/-!
# `Balaban1983to89.B11Eq90V0Derivative` — T. Bałaban, *The variational problem and background fields in renormalization group method for lattice gauge theories*, Commun. Math. Phys. **102** (1985) 277–309 [Balaban1985Variational]: p. 291, the sentence under (90) — «The derivative ((∂/∂A(b))V′₀)(A, ∂p) satisfies a bound similar to the bound (40) for the function V′₀(A, ∂p), but with the power of |A| lower by 1, and with a different absolute constant» — PROVED, by Cauchy's estimate on complex lines, for the genuine per-plaquette remainder `V₀(A, ∂p)` of `B11Eq26ActionExpansion` (an entire function of `A`, p. 282) and for every entire function majorised by the (40) majorant; junction with the (90) bookkeeping `B11Eq85FirstDerivative.ineq90` BY NAME

statement-level skeleton of published theorems with citation tags; proofs where landed; nothing here is a claim about the Yang–Mills mass gap

PDF held: `paper:balaban1985-cmp102-variational-background` (journal page = PDF page + 276); pp. 282, 284, 287, 291 read by this seat from the
`lit read` text layer, displays cross-checked against the tree's render-read transcriptions in `B11Eq26ActionExpansion` ((26), (29)–(31)),
`B11Eq37NormBound` ((39)–(40)), `B11Eq63FunctionalDerivative` ((63)), `B11Eq85FirstDerivative` ((90)).

CITATION HEADER (lean-in-tree rule 2026-08-18).  WHAT IS REPRODUCED: one printed SENTENCE of the proof of Proposition 4 (the
(90)-group of the termwise estimates of `(δ/δA′)V`, row `B11.Eq85` of reader r08's `ROWS-B11.md`), read as a theorem about the
objects ALREADY IN THE TREE: `B11Eq26ActionExpansion.V0p T U η τ A μ ν x` (= `V₀(A, ∂p)` of (30), `η⁻⁴ ×` [5]'s third-order
remainder `B9Eq39Adjoint.rem3`), `B11Eq26ActionExpansion.V0` (= `V₀(A)` of (26)), the letters `B9Eq39Adjoint.lettersA` (`A′(b)`,
`b ⊂ ∂p`) and their size `Beta.TransportVertices.size` (= `|A|(∂p) := Σ_{b⊂∂p}|A′(b)|`).

THE PRINT, verbatim.  p. 282: *«The action A(U₁U₀) is an analytic, and even an entire function of A for A ∈ 𝔤ᶜ, or for A in
the space of all complex N × N matrices, so V₀(A) is such a function also. We need a bound for V₀(A).»*  p. 284 (40), first member
(as certified in `B11Eq37NormBound.ineq40_first`): *«|V′₀(A, ∂p)| ≦ (|A|(∂p))³ηC₁B₃ε₁(Lʲη)⁻² + (2/4!)(|A|(∂p))⁴»*.  p. 287 (63): *«The
functional derivative is a kernel of the linear operator acting on functions δA′ and defined as ⟨(δ/δA′)D(A′), δA′⟩ =
(d/dτ)D(A′ + τδA′)|_{τ=0}.»*  p. 291 (90) and the sentence proved here (transcription as in `B11Eq85FirstDerivative`, render-read
there): *«We have (δ/δA′(b)) V′₀(A′ − HD(A′)) = Σ_{p∈st(b)} ((∂/∂A(b))V′₀)(A′ − HD(A′), ∂p) − 𝔇*(A′)H* Σ_{p∈st(·)} ((∂/∂A(·))V′₀)(A′ −
HD(A′), ∂p), (90) where st(b) denotes a set of plaquettes p such that b ⊂ ∂p. The derivative ((∂/∂A(b))V′₀)(A, ∂p) satisfies a bound
similar to the bound (40) for the function V′₀(A, ∂p), but with the power of |A| lower by 1, and with a different absolute constant.
This implies that the functional derivative (90) can be estimated by O(1)ε₃²(ε₁ + ε₃)(Lʲη)⁻³ on Ω_j.»*

THE MECHANISM (print gives none; this file's): `V₀(A, ∂p)` is ENTIRE in `A` (p. 282), so `g(t) = V₀(A + tδA, ∂p)` is entire in
`t ∈ ℂ`; along the line `|A + tδA|(∂p) ≦ |A|(∂p) + |t||δA|(∂p) ≦ s + |t|Δ`, so a monotone majorant `|V(·, ∂p)| ≦ M(|·|(∂p))` gives
`|g(t)| ≦ M(s + rΔ)` on `|t| = r` and CAUCHY'S ESTIMATE (Mathlib `Complex.norm_deriv_le_of_forall_mem_sphere_norm_le`) gives
`|g′(0)| ≦ M(s + rΔ)/r`; the radius `r = s/Δ` yields `Δ·M(2s)/s` — for `M(u) = Kuⁿe^{cu}` this is `2ⁿK·s^{n−1}e^{2cs}·Δ`: THE SAME
BOUND WITH THE POWER OF `|A|` LOWER BY ONE AND A DIFFERENT ABSOLUTE CONSTANT.  `g′(0)` IS (63)'s functional derivative applied to `δA`.

WHAT IS CERTIFIED (kernel, sorry-free; axioms `propext` / `Classical.choice` / `Quot.sound`).  Carrier: [5]'s abstract finite
lattice of `B9Eq39Adjoint` / `B11Eq26ActionExpansion` (sites `S`, directions `ι`, bijective shifts `T`, background units `U`,
complete normed `ℂ`-algebra `𝔸`, continuous linear `τ`).
§1 (p. 282) `differentiable_rem3`, **`differentiable_V0p`**, **`differentiable_V0`** (`A ↦ V₀(A, ∂p)`, `A ↦ V₀(A)` are `ℂ`-differentiable
   on the whole configuration space `ι → S → 𝔸`); `deriv_V0p_line_eq_fderiv` ((63): `(d/dt)V₀(A + tδA, ∂p)|₀ = (DV₀(·, ∂p))(A)·δA`).
§2 `size_lettersA_add_smul_le` (`|A + tδA|(∂p) ≦ |A|(∂p) + |t||δA|(∂p)`), `norm_V0p_line_le` (`B11Eq26ActionExpansion.norm_V0p_le`
   along the line).
§3 **THE SENTENCE FOR `V₀(A, ∂p)`**: `norm_deriv_V0p_line_le_div` (every radius `r`: `|∂_{δA}V₀(A, ∂p)| ≦ η⁻⁴κ_p·T₃(η(s + rΔ))/r`,
   `κ_p = ½‖τ‖(‖U₀(∂p)‖ + ‖U₀(∂p)⁻¹‖)`, `T₃(u) = eᵘ − 1 − u − u²/2`) and **`norm_deriv_V0p_line_le_sq`** (`r = s/Δ`):
   `|∂_{δA}V₀(A, ∂p)| ≦ (4/3)κ_p η⁻¹s²e^{2ηs}·Δ` for `|A|(∂p) ≦ s`, `|δA|(∂p) ≦ Δ` — against `norm_V0p_le_cubic`
   `|V₀(A, ∂p)| ≦ κ_p η⁻¹(s³/6)e^{ηs}`: power of `|A|` lower by one, constant `1/6 ↦ 4/3`, `e^{ηs} ↦ e^{2ηs}`.
§4 **THE STRUCTURE OF (90), first display** (for `V₀`): `deriv_V0_line_eq_sum` (`∂_{δA}V₀(A) = η^d Σ_p ∂_{δA}V₀(A, ∂p)`, from (30)),
   `deriv_V0p_line_eq_zero` (a plaquette whose boundary letters are blind to `δA` contributes `0`), **`deriv_V0_line_eq_sum_of_subset`**
   (the sum localises to any set of plaquettes `P ⊇ st(supp δA)`), **`norm_deriv_V0_line_le`** (`|∂_{δA}V₀(A)| ≦ η^d·#P·(4/3)κη⁻¹s²e^{2ηs}Δ`).
§5 **THE SENTENCE AS PRINTED, FOR `V′₀`, THROUGH THE (40) MAJORANT**: `norm_deriv_le_of_majorant40` — ANY entire `g : ℂ → F` with
   `‖g(t)‖ ≦ (s + |t|Δ)³ηκ + (2/4!)(s + |t|Δ)⁴` on the circle `|t| = s/Δ` (the first member of (40) there) has `‖g′(0)‖ ≦ Δ(8s²ηκ + (4/3)s³)` — (40) with
   the power of `|A|` lower by 1 and the constants `(1, 2/4!) ↦ (8, 4/3)`; **`hg90_of_deriv40`**: with `|A|(∂p) ≦ 4|A| = 4x`,
   `η ≦ Lʲη = t`, `κ = C₁B₃ε₁t⁻²` this is EXACTLY the hypothesis `hg : g ≦ K₀x²(C₁B₃ε₁ + tx)/t` of `B11Eq85FirstDerivative.ineq90` with
   `K₀ = 128Δ`, and **`ineq90_of_deriv40`** closes (90)'s «O(1)ε₃²(ε₁ + ε₃)(Lʲη)⁻³» from it BY NAME.

HONEST SCOPE — what is NOT claimed.  (i) §3–§4 concern `V₀(A, ∂p)` (the whole third-order remainder, unconditionally bounded in the
tree by `norm_V0p_le`) and inherit that bound's bare factor `η⁻¹` (`κ_p η⁻¹ s³`): CORRECT BUT NOT η-UNIFORM — print splits `V₀` by (39)
precisely so that `V′₀` obeys (40) (`S³ηκ + (2/4!)S⁴`, no `η⁻¹`; the `(DA)(p)`-term goes to (91)–(96) with `|∇A′|₍₋₂₎`); the printed sentence
is about `V′₀`, whose (40) majorant holds under the trace-slot / background hypotheses of `B11Eq37NormBound.ineq40_first` — §5 takes that
majorant ON THE CIRCLE of the complex line as a hypothesis (`h40`) and proves the derivative form (this is the η-uniform statement (90) uses); discharging `h40` at complex configurations is the reader's, exactly as (40) itself is in r08's file (the tree's
(36) `B11Eq26ActionExpansion.V3p_eq_eq36` is stated for Hermitian `A`; both sides being entire in `A`, it extends to all of 𝔤ᶜ by
the identity theorem — not typed here).  (ii) The
composition with the Sect. C map `A′ ↦ A′ − HD(A′)` and the operator `𝔇*(A′)H*` of (90)'s second sum are NOT touched (they enter
`ineq90` as the count `n = #st(b)` and the operator bound `θ`).  (iii) `|·|(∂p)`, `|·|` are [5]'s / this tree's abstract sizes
(`size (lettersA …)`, majorants `s`, `x`); the identification with `T_η ∩ Ω_j`, the normalized matrix trace, `#st(b) = 2(d − 1)` and the
weights `(Lʲη)` is the reader's (DIVERGENCE D-pv27.4 inherited).  (iv) `4/3`, `8`, `128` are explicit witnesses of print's «different
absolute constant» / «O(1)» from the radius choice `r = s/Δ` (not optimal).  (v) Nothing of Propositions 3–9, Theorem 1, (B) UV
stability or any summit statement is asserted.  No `def`, no new named fact; theorem-only module.  Unit
`b2b-balaban-t4-ne9-formalise-leaf-05` (cell `pub-balaban`, NE9 crux-team leaf prover, gen 63; the V₀-group is the inner analytic content
of the (90) leaf `est90` of `B11Prop4Assembly.TermwiseDatum` = letter (L3) `W = (δ/δA′)V` of the NE9 letter map, WALL-NE9-P1 §2).  Imports
`B11Eq26ActionExpansion`, `B11Eq85FirstDerivative` (r08) ONLY; modifies nothing there.
-/

noncomputable section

——————

### EXERCISE
Search the listing for the string "leaf". Copy each line where it is found.

### SOLUTION FOR THIS PROBLEM
`b2b-balaban-t4-ne9-formalise-leaf-05` (cell `pub-balaban`, NE9 crux-team leaf prover, gen 63; the V₀-group is the inner analytic content
of the (90) leaf `est90` of `B11Prop4Assembly.TermwiseDatum` = letter (L3) `W = (δ/δA′)V` of the NE9 letter map, WALL-NE9-P1 §2).  Imports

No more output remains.